We organize ML-project with the help of Ocean

Introduction

Over the years of developing ML and DL projects, our studio has accumulated a large code base, a lot of experience, and interesting insights and conclusions. When you start a new project, this useful knowledge helps you more confidently start research, reuse useful methods and get first results faster.

It is very important that all these materials are not only in the heads of the developers, but also in a readable form on the disk. This will allow more effectively train new employees, bring them up to date and immerse them in the project.

Of course, this was not always the case. We faced a lot of problems in the early stages.

Each project was organized differently, especially if they were initiated by different people.
It was not enough to track what the code is doing, how to run it, and who its author is.
They did not use virtualization to the proper degree, often making it difficult for their colleagues to install existing libraries of another version.
The conclusions drawn from the charts that had settled and died in the mountain jupyter notebooks were forgotten.
Losing reports on the results and progress in the project.

In order to solve these problems once and for all, we decided that we need to work both on a single and correct project organization, and on virtualization, the abstraction of individual components and the re-use of useful code. Gradually, all our progress in this area has become an independent framework - Ocean.

The cherry on the cake is the project logs, which are aggregated and turned into a beautiful website, automatically assembled with the help of a single command.

In the article we will tell on a small artificial example of what parts Ocean consists of and how to use it.

Why Ocean

In the ML world there are other options that we considered. First of all, we need to mention cookiecutter-data-science (hereinafter CDS) as the ideological mastermind. Let's start with a good one: CDS not only offers a convenient project structure, but also tells how to manage a project so that everything is good - so here we recommend digressing and see the main key ideas of this approach in the original CDS article .

Armed with CDS in the working draft, we immediately introduced several improvements to it: we added a convenient file logger, a coordinating class responsible for project navigation and an automatic generator of Sphinx documentation. In addition, they brought out several commands in the Makefile, so that even the uninitiated in the details of the project manager would be comfortable with them.

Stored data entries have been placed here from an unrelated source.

/-!
# [GelbartRogawski1991, Prop. 3.1.1] as a record is INVARIANT under change of carriers: transport of compatible
# splittings along homomorphisms of ALL THREE groups `Sp_𝐀(W)`, `Mp_𝐀(W)`, `G(𝐀)`, and along isomorphisms of data

Topic `NumberTheory/GelbartRogawski1991`; namespace `Literature.NumberTheory.GelbartRogawski1991.SplittingDatum`
(sequel of `CompatibleSplitting` / `CompatibleSplittingTransport`).  KERNEL only: theorems over the ABSTRACT
`SplittingDatum`; no definition, no named fact, no proof hole; nothing of [GelbartRogawski1991] is asserted.

[GelbartRogawski1991, §3.1 p. 454 L17–42, Prop. 3.1.1 p. 455 L1–2] state the proposition for the printed objects
`Sp_𝐀(W)`, `Mp_𝐀(W)` (pairs `(g, M_g)` over "an" irreducible unitary `ρ_ψ`, "unique up to isomorphism"), `G(𝐀)`,
`G(F)`, `Sp_F(W)` and THE splitting `i` ("`π` splits uniquely over … `Sp_F(W)`").  The tree records the proposition
as the predicate `SplittingDatum.CompatibleSplitting D` of an abstract datum `D` and proves it
(`GRConstruction.gru_shape`) at the datum of record `cmSplittingDatum …`, whose carriers are COORDINATE groups
(`Sp` = the symplectic group of `𝐀_F^{2n}` in a Darboux frame, `G(𝐀)` = unitary MATRICES over `𝐀_E`, `Mp` = the
smooth Schrödinger model `adelicMpCont`), while the statement-exact typing `Prop311AsPrinted` speaks of the
coordinate-free objects (`𝐀 ⊗_F V`, a Hilbert-space model of `ρ_ψ`).  Passing from one to the other changes EVERY
carrier by an isomorphism (a frame, a model of `ρ_ψ`); `CompatibleSplittingTransport` only moves `Mp` (same `Sp`,
same `G(𝐀)`, same `ι`).  This file supplies the general bookkeeping, once and for all:

* `IsCompatible.transport` / `CompatibleSplitting.transport` — along homomorphisms `eSp : Sp →* Sp′`,
  `φ : Mp →* Mp′` over `eSp` (`π′ ∘ φ = eSp ∘ π`), `eG : G′(𝐀) →* G(𝐀)` with `ι′ = eSp ∘ ι ∘ eG`, `eG(G′(F)) ⊆ G(F)`
  and `φ ∘ i ⊆ range i′`, a (continuous) compatible `s` for `D` yields the (continuous) compatible
  `φ ∘ s ∘ eG` for `D′` (`φ`, `eG` continuous);
* `map_ratSplit_eq_of_unique` / `forall_map_ratSplit_mem_range_of_unique` — the clause "`φ ∘ i ⊆ range i′`" is
  AUTOMATIC when `i′` is THE unique section of `π′` over `Sp′_F(W)` (the printed "[We] … splits uniquely"; in the
  tree: `Prop311.rationalSplitting_unique`, `Weil1964.adelicMpCont.ratThetaLiftCont_unique`) and `eSp` identifies
  `Sp_F(W)` with `Sp′_F(W)`: then `φ (i x) = i′ (eSp x)`;
* `CompatibleSplitting.iff_of_mulEquiv` (and `IsCompatible.transport_symm`) — along ISOMORPHISMS of all three
  carriers matching `π`, `ι`, `G(F)`, `Sp_F(W)` and `i`, `D.CompatibleSplitting ↔ D′.CompatibleSplitting`;
  `CompatibleSplitting.iff_of_mulEquiv_of_unique` — the same with the matching of `i` discharged by uniqueness.

These are the formal content of the two printed parentheses "(`ρ_ψ` is unique up to isomorphism)" (p. 454 L21) and
"`W` coincides with `V`, but viewed as an `F`-vector space" (p. 454 L41): Proposition 3.1.1 does not depend on the
model of `ρ_ψ` nor on coordinates.  [folklore]-level algebra; the cite tags point at the printed sentences whose
independence of choices they formalise.

## References
* [GelbartRogawski1991] S. Gelbart, J. Rogawski, Invent. Math. 105 (1991) 445–472, §3.1 p. 454 L17–42, Prop. 3.1.1
  p. 455 L1–2.
* [MoeglinVignerasWaldspurger1987] C. Mœglin, M.-F. Vignéras, J.-L. Waldspurger, LNM 1291 (1987), Chap. 2 II.1 (B)
  (the metaplectic group "ne dépend pas, à isomorphisme unique près, du modèle").
-/

set_option autoImplicit false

However, in the process of work, the disadvantages of the CDS approach began to emerge:

The data folder can grow, but which of the scripts or notebooks gives rise to the next file is not completely clear. A large number of files is easy to get confused. It is not clear whether, within the framework of the implementation of the new functionality, it is necessary to use some of the existing files, since the description or documentation on their intended purpose is not stored anywhere.
In data, there is a lack of a features subfolder into which attributes can be stored: counted statistics, vectors, and other characteristics from which different final representations of data would be collected. This is already wonderfully written in a blog post.
src is another problem folder. It has functions that are relevant to the entire project, for example, the preparation and cleaning of the src.data module data . But there is also the src.models module, which contains all the models from all experiments, and there may be dozens of them. As a result, src is updated very often, expanding with very minor changes, and according to the CDS philosophy, after each update, you need to recompile the project, and this is also time ... - well, you understand.
references is submitted, but there is still an open question: who, when and in what form should the materials be entered there. And you can tell a lot in the course of the project: what work has been done, what is the result, what are the future plans.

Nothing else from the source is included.